S’appuyant sur la filière des images avec les nombreux instituts que comporte la ville, Angoulême entend ainsi s’ériger en capitale internationale et incontournable de la Francophonie. C’est un pari presque réussi puisque son festival du film francophone, initié en 2008, est reconnu comme le troisième du genre au monde après ceux de Namur, en Belgique, et du Québec, au Canada.

En choisissant de mettre le cinéma sénégalais en vitrine à cette édition, les autorités d’Angoulême, les organisateurs du festival ainsi que leurs partenaires parmi lesquels l’Oif, entendent attirer toutes les attentions sur la nécessité de soutenir et de relancer le 7ème art sénégalais.

«L’aide à la diffusion est absolument nécessaire», affirme Patrick Mardikian.

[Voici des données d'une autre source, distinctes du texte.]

/-!
# `Balaban1983to89.B8Eq138LandauZd` — T. Bałaban, *Spaces of regular gauge field configurations on a lattice and gauge
# fixing conditions*, Commun. Math. Phys. **99** (1985) 75–102 [Balaban1985RegularSpaces] ("B8"): the Landau gauge
# condition relative to a background, (1.38)/(1.42) «R(U₀)D^{η*}_{U₀}A = 0» and its source form (1.146)
# «R(U₀)D^{η*}_{U₀}A = f», TYPED ON THE `ℤᵈ × 𝔸` CARRIERS OF THE B8 LINEAGE in Lagrange-multiplier form
# «Δ^η_{U₀}↾Ω₀ (D^{η*}_{U₀}A) = Q′(U₀)ᵀ μ on Ω₀ for some multiplier μ on 𝔅_m» — no scalar product needed

statement-level skeleton of published theorems with citation tags; proofs where landed; nothing here is a claim about the
Yang–Mills mass gap

PDF held: `paper:balaban1985-cmp99-regular-spaces-gauge-fixing` (journal page = PDF page + 74): p. 76 (1.1), p. 80 (1.27), p. 81
(1.29), p. 82 (1.38), pp. 91–93 (1.90)–(1.100), p. 101 (1.146), read on the text layer by this seat (2026-08-26); [4] = T. Bałaban,
*Propagators for lattice gauge theories in a background field*, CMP **99** (1985) 389–434 [Balaban1985BackgroundPropagators] pp.
393–394 (3.19)–(3.25), through the tree modules `B9Eq325Proj`, `B8Eq127LandauGauge`, `B7Eq78Linearization`.

WHAT IS PRINTED.  p. 80: *"We consider the subspace N(Q′(U₀)) = {λ : Q′(U₀)λ = 0} of the space L²(Ω₀, 𝔤) of functions on Ω₀
with values in the Lie algebra 𝔤. … An operator R(U₀) is defined as an orthogonal projection in this real Hilbert space, onto
the subspace Δ^η_{U₀}N(Q′(U₀)). The Landau gauge condition … R(U₀)D^{η*}_{U₀}(1/i) log U′ = 0. (1.27)"*; p. 82 (1.38)
*"R(U₀)D^{η*}_{U₀}A = 0"* for `U₁ = U′^{u⁻¹} = e^{iηA}` ((1.36)); p. 101 (1.146) *"R(U₀)D^{η*}_{U₀}A = f, where f is a function
from the space R(U₀), i.e. a Lie algebra valued function defined on Ω₀ and satisfying R(U₀)f = f"*.  [4] p. 394: *"Using the
Lagrange multipliers method … we obtain the formula Rf = (I − G′Q′\*(Q′G′²Q′\*)^{−1}Q′G′)f, (3.25)"*, Δ′_a =
(Δ^η_U + Q′\*aQ′)↾_{Ω₀} ((3.24)), Δ^η_U = D^{η\*}_U D^η_U ((3.23)), Q′_j(U) = Q′(Ūʲ⁻¹)⋯Q′(U) ((3.19)); [B8] (1.1) p. 76:
(D^η_{U,μ}F)(x) = η⁻¹(R(U(x, x + ηe_μ))F(x + ηe_μ) − F(x)), (D^{η*}_{U,ν}F)(x) = η⁻¹(R(U(x, x − ηe_ν))F(x − ηe_ν) − F(x)).

WHY THIS FILE / THE ONE IDEA (cell `pub-ymgap`, seat `pub-ymgap-dag-n05-a` g4 = the KNIT seat of DAG node N05 = [B8]; it answers
for these carriers the interface I-B8-1 «second half» of `lit-balaban` r05's INTERFACES-B8, recorded in r05's `B8Eq127LandauGauge`
HONEST SCOPE (iv): «once B8's ℤᵈ/𝔸 carriers (`B8Ineq132.covDeriv`) are given a real pairing»).  The Theorem-4 knit on the concrete
carriers (`B8Thm4InductionLocal.thm4_exists_all_levels`, `B8Thm4UniqueLocal.thm4_unique_of_agree`, and `pub-ymgap-dag-n04-b`'s
`B8Prop3GaugeFixedKLevel.thm4_exists_all_levels_of_b9`) reads (1.38) as an ARBITRARY level-indexed predicate `Lan m W`, because
print's R(U₀) needs the real scalar product of L²(Ω₀, 𝔤), which a general C⋆-algebra fibre `𝔸` does not carry.  The sibling
`B8Eq138Multiplier` proves that NO pairing is needed to STATE the condition: for R of (3.25), built from any two-sided inverse G′ of
Δ′_a and any left inverse of Q′G′²Q′\*, «R f = 0 ⟺ ∃ μ, Δ f = Q′\* μ» (`proj325_apply_eq_zero_iff_exists`, four lines of algebra
over an arbitrary ring), and on [4]'s own lattice carriers (1.38)/(1.146) ARE these multiplier conditions
(`landau138L_iff_exists`, `landau146L_iff_exists`).  This file therefore DEFINES (1.38)/(1.146) on the `ℤᵈ × 𝔸` carriers in
multiplier form, from three finite stencils that already have a meaning there: the covariant divergence D^{η*}_{U₀} of a bond
field ((1.1)₂ summed over directions: `covDivB`, from `B8Ineq132.covDeriv`), the covariant Laplacian Δ^η_{U₀} = D^{η*}D^η
((3.23): `covLap`, from `B8Ineq132.covDerivFwd`) read with Dirichlet conditions on Ω₀ ((3.24) «↾Ω₀»: zero extension by
`Set.indicator Ω₀`), and the TRANSPOSE STENCIL Q′(U₀)ᵀ of the iterated linearised averaging `B7Eq78Linearization.QprimeIter
(zdBlocking d L) (bgT L U₀)` of (3.19)/(1.29) (`qprimeT1`: one step, `x ↦ L⁻ᵈ·R(T_j(y, x))⁻¹ν(y)`, `y` the `j`-block of `x`;
`QprimeT`: the steps composed in reverse order; `QT`: summed over the levels `j ≤ m` against the constraint sets `Λ_j`).  The
multiplier `μ : ℕ → Site d → 𝔸` absorbs every positive weight print attaches to the pairing of L²(𝔅) ((3.24): `a_j(Lʲη)^{d−2}`)
and to L²(Ω₀, 𝔤) (`η^d`), so none of them is typed.  For unitary transporters the transpose stencil is the adjoint of Q′ for
ANY Ad-invariant real scalar product on the fibre (`⟨ν, uλu⁻¹⟩ = ⟨u⁻¹νu, λ⟩`); that identification, and the one with print's
projection form, are NOT made here — by `B8Eq138Multiplier` they consume exactly the existence of the (3.25)-inverses, i.e. [4]
Theorem 3.11 (the in-edge b9 of the node), at whatever pairing the family of record carries.

WHAT THIS FILE DECLARES (definitions + small API; kernel, 0 sorry).
* defs: `covDivB`, `covLap`, `qprimeT1`, `QprimeT`, `QT`, `logCfg` (A = (iη)⁻¹ log W bondwise, the reading of (1.36)/(1.69)
  used by `B8Thm4TruncationLocal.base_datum`), `InR138` («f from the space R(U₀)» = f ∈ Δ^η_{U₀}↾Ω₀ N(Q′(U₀)), as ∃λ),
  **`IsLandau138`** ((1.38)/(1.42) for a bond field A), **`IsLandau146`** ((1.146)), **`IsLandau138W`** ((1.38) for the
  configuration `W = e^{iηA}`, the instance `Lan m W` of the Theorem-4 knit), `IsLandau146W`.
* certificates: **`sum_pairing_Qprime_eq`** — `qprimeT1` IS the transpose of the averaging step of (3.19)/(1.29) relative to
  EVERY `Ad`-invariant real-bilinear pairing of the fibre (block by block, weights carried along; no choice of pairing made);
  `trace_star_conjR_mul` — the trace pairing `τ(a* b)` of print IS `Ad`-invariant for unitary transporters (cyclicity + `u* = u⁻¹`).
* API: `covDeriv_zero_fun`, `covDerivFwd_zero_fun`, `covDivB_zero`, `covLap_zero`, `qprimeT1_zero`, `QprimeT_zero`, `QT_zero`,
  `QprimeIter_zero_fun`, `inR138_zero` (0 ∈ R(U₀)), **`isLandau138_zero`** (A = 0 satisfies (1.38), μ = 0), `logCfg_one`,
  **`isLandau138W_one`** (W = 1: the background is in its own Landau gauge, p. 80), `isLandau146_zero_iff` ((1.146) at f = 0 is
  (1.38)), `isLandau146W_zero_iff`; LOCALITY (the hazard №3′ law of the knit: the condition reads A, resp. W, ONLY on the bonds
  with an endpoint in Ω₀ — `covDivB_congr`, **`isLandau138_congr`**, `isLandau146_congr`, `logCfg_congr`, **`isLandau138W_congr`**).

HONEST SCOPE / DECLARED READINGS.  (i) Dirichlet convention: functions on Ω₀ are zero-extended to `ℤᵈ` (`Set.indicator Ω₀`) before
Δ^η_{U₀} acts and equations are read at the sites of Ω₀ — [4]'s «↾Ω₀» as modelled by `B9Eq322Dirichlet` (the bonds with an
endpoint in Ω₀); A is a bond field read on the bonds with an endpoint in Ω₀ (p. 77 «b ∈ Ω»; `B8Ineq132.BondTouches`).  (ii) The
constraint sets `Λs j` are in level-`j` coordinates and the blocks/transporters are those of (1.29) (`B8Eq119TwistedAxial.Restr129`:
`zdBlocking d L`, `bgT L U₀`), so N(Q′(U₀)) here is the linearisation of exactly the tree's (1.29).  (iii) Nothing is asserted about
existence, uniqueness or size of solutions (Theorems 2/4/8, Proposition 5), about [4]'s inverses or bounds, or about the equality
of this predicate with the variational/projection forms (see above: a theorem for a family of record with a pairing, modulo b9).
(iv) `L = 0` / `η = 0` give junk stencils (weights `0⁻¹`), as in the sibling carriers; every consumer has `L ≥ 2`, `η > 0`.
Count-neutral; N05 is not discharged by this file; nothing continuum / ℝ⁴ / OS / mass-gap / Clay.  Unit `pub-ymgap-dag-n05-a` (g4),
2026-08-26.  Tree API by name only, nothing restated.
-/

noncomputable section
import Summits.ABC.ABC.Theorems.PrimePowerRadical.Negative.Orders
import Summits.ABC.ABC.Theorems.PrimePowerRadical.Negative.DoubleWall
import Summits.ABC.ABC.Theorems.PrimePowerRadical.Negative.LinearLoss

/-!
# `PrimePowerRadical` (stmt-ABC-1648), line `Sketch`: the Romanoff-type expectation theorem

For every base `q ≥ 2` the Brjuno weights `log p / ord_p(q)` are summable against the Wieferich
density `1/p`:

  `Σ_p log p / (p · ord_p(q)) < ∞`,

where `ord_p(q) = ordMod q p = orderOf (q : ZMod p)` (so `ord_p(q) = 0` and the summand is `0` for the
finitely many `p ∣ q`). This is the calibration `E[T_q] < ∞` of the independent `1/p` model behind the
open stub `stub_wdc` of the line (Romanoff 1934 proved `Σ_p 1/(p · ord_p 2) < ∞`; Erdős–Turán 1935;
Murty–Rosen–Silverman 1996, "Variations on a theme of Romanoff").

Proof (elementary, no prime number theorem): split each prime `p` (with `d = ord_p(q) ≥ 1`) according to
the size of its order.
* LARGE order, `p ≤ d²`: then `d ≥ √p`, so `log p/(p·d) ≤ log p · p^{-3/2} ≤ 4·p^{-5/4}`
  (`log x ≤ 4 x^{1/4}`), a summable majorant over the primes (`rom_term_le_rpow`).
* SMALL order, `d² < p`: the partial sums are UNIFORMLY bounded (`rom_sum_small_order_le`): grouping a finite
  set of such primes by the value `d` of the order, the primes of one fibre are distinct and all divide
  `q^d − 1`, so their log-mass is `≤ d·log q`, while each carries the weight `1/(p·d) ≤ 1/d³`; the fibre
  contributes `≤ log q/d²` (`rom_fibre_le`) and `Σ_d 1/d² < ∞`.
Assembling (`summable_of_sum_le`, `Summable.of_nonneg_of_le`) gives `stub_romanoff_log`.

Sources: card `adelic-brjuno-summability` (crux stmt-ABC-1648, line `Sketch`); the statement is the typed
stub `romanoff_log` of `Cruxes/PrimePowerRadical/SketchIdeator2g2.lean` (there left unproved), the
vocabulary (`ordMod`, `ordMod_pos`, `dvd_pow_sub_one_iff_ordMod_dvd`, `two_le_pow`) is that of
`Negative/Orders.lean`. Deliberately NOT here: any asymptotics or explicit value of the sum, and the
other stubs of the line (`stub_wdc`, `stub_wieferichSparse_of_wdc`, …).
-/

noncomputable section

-- `Summit.<Summit>.<Problem>` is the mandated summit-side namespace (CONVENTIONS §2); for the
-- single-conjunct summit `ABC` the two coincide, so the duplicate `ABC.ABC` is deliberate.
set_option linter.dupNamespace false

namespace Summit.ABC.ABC.Theorems.PrimePowerRadical.Brjuno

open Literature.NumberTheory.DiophantineGeometry UniqueFactorizationMonoid
open Summit.ABC.ABC.Theses.IneffectiveSubspace
open Summit.ABC.ABC.Theorems.PrimePowerRadical.Negative
open scoped BigOperators

/-- LARGE order (`d ≥ √p`): `log p/(p·d) ≤ 4·p^{-5/4}` for real `p ≥ 1`, `d ≥ 0` with `p ≤ d²`
(from `log p ≤ 4 p^{1/4}` and `p·d ≥ p^{3/2}`). [folklore] -/
theorem rom_term_le_rpow {p d : ℝ} (hp : 1 ≤ p) (hd : 0 ≤ d) (hpd : p ≤ d ^ 2) :
    Real.log p / (p * d) ≤ 4 * p ^ (-(5 / 4 : ℝ)) := by
  have hp0 : 0 < p := by linarith
  have hsqrt : √p ≤ d := (Real.sqrt_le_left hd).mpr hpd
  have hlog : Real.log p ≤ 4 * p ^ (1 / 4 : ℝ) := by
    have h := Real.log_le_rpow_div hp0.le (by norm_num : (0 : ℝ) < 1 / 4)
    calc Real.log p ≤ p ^ (1 / 4 : ℝ) / (1 / 4) := h
      _ = 4 * p ^ (1 / 4 : ℝ) := by ring
  have hden : p ^ (3 / 2 : ℝ) ≤ p * d := by
    calc p ^ (3 / 2 : ℝ) = p * √p := by
          rw [show (3 / 2 : ℝ) = 1 + 1 / 2 by norm_num, Real.rpow_add hp0, Real.rpow_one,
            Real.sqrt_eq_rpow]
      _ ≤ p * d := mul_le_mul_of_nonneg_left hsqrt hp0.le
  calc Real.log p / (p * d) ≤ 4 * p ^ (1 / 4 : ℝ) / p ^ (3 / 2 : ℝ) :=
        div_le_div₀ (by positivity) hlog (by positivity) hden
    _ = 4 * p ^ (-(5 / 4 : ℝ)) := by
        rw [mul_div_assoc, ← Real.rpow_sub hp0]
        norm_num

/-- SMALL order, one fibre: if every `p ∈ S` is a prime with `ord_p(q) = d ≥ 1` and `d² < p` (`q ≥ 2`),
then `Σ_{p ∈ S} log p/(p·ord_p(q)) ≤ log q/d²` — the primes of `S` are distinct and all divide
`q^d − 1`, so `Σ_{S} log p ≤ d·log q`, and each carries the weight `1/(p·d) ≤ 1/d³`. [folklore] -/
theorem rom_fibre_le {q d : ℕ} (hq : 2 ≤ q) (hd : 0 < d) (S : Finset ℕ)
    (hS : ∀ p ∈ S, p.Prime ∧ ordMod q p = d ∧ d ^ 2 < p) :
    ∑ p ∈ S, Real.log p / ((p : ℝ) * (ordMod q p : ℝ)) ≤ Real.log q * (1 / (d : ℝ) ^ 2) := by
  have hdR : (0 : ℝ) < d := by exact_mod_cast hd
  -- the primes of the fibre are distinct and all divide `q^d - 1`
  have hn : 0 < q ^ d - 1 := by have := two_le_pow hq hd; omega
  have hdvd : ∏ p ∈ S, p ∣ q ^ d - 1 := by
    refine Finset.prod_primes_dvd (q ^ d - 1) (fun p hp => (hS p hp).1.prime) fun p hp => ?_
    obtain ⟨hpr, hpd, -⟩ := hS p hp
    exact (dvd_pow_sub_one_iff_ordMod_dvd hpr (by omega) d).mpr (hpd ▸ dvd_rfl)
  have hprod_le : ((∏ p ∈ S, p : ℕ) : ℝ) ≤ (q : ℝ) ^ d := by
    have h : ∏ p ∈ S, p ≤ q ^ d := le_trans (Nat.le_of_dvd hn hdvd) (Nat.sub_le _ _)
    exact_mod_cast h
  have hprod_pos : (0 : ℝ) < ((∏ p ∈ S, p : ℕ) : ℝ) := by
    have h : 0 < ∏ p ∈ S, p := Finset.prod_pos fun p hp => (hS p hp).1.pos
    exact_mod_cast h
  -- so the log-mass of the fibre is at most `d log q`
  have hlogsum : ∑ p ∈ S, Real.log p ≤ d * Real.log q := by
    have h1 : Real.log ((∏ p ∈ S, p : ℕ) : ℝ) = ∑ p ∈ S, Real.log p := by
      rw [Nat.cast_prod]
      exact Real.log_prod fun p hp => by exact_mod_cast (hS p hp).1.ne_zero
    rw [← h1, ← Real.log_pow]
    exact Real.log_le_log hprod_pos hprod_le
  -- termwise `log p/(p·d) ≤ log p/(d²·d)`
  have hterm : ∀ p ∈ S,
      Real.log p / ((p : ℝ) * (ordMod q p : ℝ)) ≤ Real.log p / ((d : ℝ) ^ 2 * d) := by
    intro p hp
    obtain ⟨hpr, hpd, hdp⟩ := hS p hp
    rw [hpd]
    have hlog0 : 0 ≤ Real.log p := Real.log_nonneg (by exact_mod_cast hpr.one_lt.le)
    have hle : (d : ℝ) ^ 2 * d ≤ (p : ℝ) * d := by
      have h : ((d ^ 2 : ℕ) : ℝ) ≤ (p : ℝ) := by exact_mod_cast hdp.le
      push_cast at h
      exact mul_le_mul_of_nonneg_right h hdR.le
    exact div_le_div_of_nonneg_left hlog0 (by positivity) hle
  calc ∑ p ∈ S, Real.log p / ((p : ℝ) * (ordMod q p : ℝ))
      ≤ ∑ p ∈ S, Real.log p / ((d : ℝ) ^ 2 * d) := Finset.sum_le_sum hterm
    _ = (∑ p ∈ S, Real.log p) / ((d : ℝ) ^ 2 * d) := by rw [Finset.sum_div]
    _ ≤ (d * Real.log q) / ((d : ℝ) ^ 2 * d) := div_le_div_of_nonneg_right hlogsum (by positivity)
    _ = Real.log q * (1 / (d : ℝ) ^ 2) := by
        field_simp

/-- SMALL order, uniformly: for every finite set `U` of primes `p` with `1 ≤ ord_p(q)` and `ord_p(q)² < p`
(`q ≥ 2`), `Σ_{p ∈ U} log p/(p·ord_p(q)) ≤ log q · Σ_n 1/n²` — group `U` by the value of the order and
add up the fibre bounds `rom_fibre_le`. [folklore] -/
theorem rom_sum_small_order_le {q : ℕ} (hq : 2 ≤ q) (U : Finset ℕ)
    (hU : ∀ p ∈ U, p.Prime ∧ 0 < ordMod q p ∧ ordMod q p ^ 2 < p) :
    ∑ p ∈ U, Real.log p / ((p : ℝ) * (ordMod q p : ℝ)) ≤
      Real.log q * ∑' n : ℕ, 1 / (n : ℝ) ^ 2 := by
  have hlogq : 0 ≤ Real.log q := Real.log_nonneg (by exact_mod_cast (by omega : 1 ≤ q))
  have hfib : ∀ d ∈ U.image (ordMod q),
      ∑ p ∈ U with ordMod q p = d, Real.log p / ((p : ℝ) * (ordMod q p : ℝ)) ≤
        Real.log q * (1 / (d : ℝ) ^ 2) := by
    intro d hd
    obtain ⟨p₀, hp₀, rfl⟩ := Finset.mem_image.mp hd
    refine rom_fibre_le hq (hU p₀ hp₀).2.1 _ fun p hp => ?_
    obtain ⟨hpU, hpd⟩ := Finset.mem_filter.mp hp
    exact ⟨(hU p hpU).1, hpd, hpd ▸ (hU p hpU).2.2⟩
  calc ∑ p ∈ U, Real.log p / ((p : ℝ) * (ordMod q p : ℝ))
      = ∑ d ∈ U.image (ordMod q), ∑ p ∈ U with ordMod q p = d,
          Real.log p / ((p : ℝ) * (ordMod q p : ℝ)) :=
        (Finset.sum_fiberwise_of_maps_to (fun p hp => Finset.mem_image_of_mem _ hp) _).symm
    _ ≤ ∑ d ∈ U.image (ordMod q), Real.log q * (1 / (d : ℝ) ^ 2) := Finset.sum_le_sum hfib
    _ = Real.log q * ∑ d ∈ U.image (ordMod q), 1 / (d : ℝ) ^ 2 := by rw [Finset.mul_sum]
    _ ≤ Real.log q * ∑' n : ℕ, 1 / (n : ℝ) ^ 2 := by
        refine mul_le_mul_of_nonneg_left ?_ hlogq
        exact (Real.summable_one_div_nat_pow.mpr one_lt_two).sum_le_tsum _ fun n _ => by
          positivity

/-- The small-order part `[p prime, 1 ≤ ord_p(q), ord_p(q)² < p] · log p/(p·ord_p(q))` is summable over `ℕ`:
its partial sums are uniformly bounded (`rom_sum_small_order_le`). [folklore] -/
theorem rom_summable_small_order {q : ℕ} (hq : 2 ≤ q) :
    Summable (fun n : ℕ =>
      if n.Prime ∧ 0 < ordMod q n ∧ ordMod q n ^ 2 < n
        then Real.log n / ((n : ℝ) * (ordMod q n : ℝ)) else 0) := by
  refine summable_of_sum_le (c := Real.log q * ∑' n : ℕ, 1 / (n : ℝ) ^ 2) (fun n => ?_) fun u => ?_
  · dsimp only [Pi.zero_apply]
    split_ifs with h
    · exact div_nonneg (Real.log_nonneg (by exact_mod_cast h.1.one_lt.le)) (by positivity)
    · exact le_rfl
  · rw [← Finset.sum_filter]
    exact rom_sum_small_order_le hq _ fun p hp => (Finset.mem_filter.mp hp).2

/-- Pointwise majorant at a prime `p`:
`log p/(p·ord_p(q)) ≤ 4·p^{-5/4} + [1 ≤ ord_p(q), ord_p(q)² < p] · log p/(p·ord_p(q))`
(the summand vanishes when `ord_p(q) = 0`, i.e. `p ∣ q`; otherwise split by the size of the order and use
`rom_term_le_rpow` in the large-order case). [folklore] -/
theorem rom_term_le (q : ℕ) (p : Nat.Primes) :
    Real.log p / ((p : ℝ) * (ordMod q p : ℝ)) ≤ 4 * (p : ℝ) ^ (-(5 / 4 : ℝ)) +
      (if (p : ℕ).Prime ∧ 0 < ordMod q p ∧ ordMod q p ^ 2 < (p : ℕ)
        then Real.log p / ((p : ℝ) * (ordMod q p : ℝ)) else 0) := by
  have hpr : (p : ℕ).Prime := p.2
  have hp1 : (1 : ℝ) ≤ (p : ℝ) := by exact_mod_cast hpr.one_lt.le
  have hA0 : 0 ≤ 4 * (p : ℝ) ^ (-(5 / 4 : ℝ)) := by positivity
  rcases Nat.eq_zero_or_pos (ordMod q p) with h0 | hpos
  · -- `p ∣ q`: the summand is `log p / 0 = 0`
    rw [if_neg (by rintro ⟨-, h, -⟩; omega), h0, Nat.cast_zero, mul_zero, div_zero, add_zero]
    exact hA0
  · by_cases hlt : ordMod q p ^ 2 < (p : ℕ)
    · -- small order: the summand is the second majorant
      rw [if_pos ⟨hpr, hpos, hlt⟩]
      linarith
    · -- large order
      rw [if_neg fun h => hlt h.2.2, add_zero]
      exact rom_term_le_rpow hp1 (Nat.cast_nonneg _) (by exact_mod_cast not_lt.mp hlt)

/-- **Romanoff-type expectation theorem.** For every `q ≥ 2`,
`Σ_p log p / (p · ord_p(q)) < ∞` (sum over all primes; `ord_p(q) = orderOf (q : ZMod p)`, the summand
being `0` for `p ∣ q`): the Brjuno weights `log p / ord_p(q)` are summable against the Wieferich density
`1/p`. Elementary proof by splitting at `p ≤ ord_p(q)²` (majorant `4 p^{-5/4}`) versus `ord_p(q)² < p`
(uniformly bounded partial sums, grouping the primes by their order). [Murty–Rosen–Silverman 1996,
"Variations on a theme of Romanoff"; Romanoff 1934] [folklore] -/
theorem stub_romanoff_log {q : ℕ} (hq : 2 ≤ q) :
    Summable (fun p : Nat.Primes => Real.log p / ((p : ℝ) * (ordMod q p : ℝ))) := by
  have hA : Summable (fun p : Nat.Primes => 4 * (p : ℝ) ^ (-(5 / 4 : ℝ))) :=
    (Nat.Primes.summable_rpow.mpr (by norm_num)).mul_left 4
  have hB : Summable (fun p : Nat.Primes =>
      if (p : ℕ).Prime ∧ 0 < ordMod q p ∧ ordMod q p ^ 2 < (p : ℕ)
        then Real.log p / ((p : ℝ) * (ordMod q p : ℝ)) else 0) :=
    (rom_summable_small_order hq).subtype _
  refine Summable.of_nonneg_of_le (fun p => ?_) (fun p => rom_term_le q p) (hA.add hB)
  exact div_nonneg (Real.log_nonneg (by exact_mod_cast p.2.one_lt.le)) (by positivity)

end Summit.ABC.ABC.Theorems.PrimePowerRadical.Brjuno

end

Favoriser les rencontres avec les professionnels francophones en vu d’échanges et d’actions efficaces sont autant de pistes à explorer pour ses amis du Sénégal qui se démener pour sortir le 7ème art sénégalais de son agonie.

Le hasard faisant bien les choses, la fête du cinéma francophone à Angoulême, et par ricochet du cinéma sénégalais, s’est terminée avec la consécration de l’oeuvre de Moussa Touré, une valeur du cinéma africain.

Le «Valois», ce nom attribué aux trophées du festival du film francophone d’Angoulême est choisi en hommage à Marguerite Valois qui a joué un rôle précurseur pour la reconnaissance et le développement des arts ainsi que la diversité culturelle au début du XVIème siècle.

Surnommée «la dixième muse», Marguerite Valois est née à Angoulême. Soeur du roi François 1er, elle est également connue comme l’une des premières femmes françaises de lettres.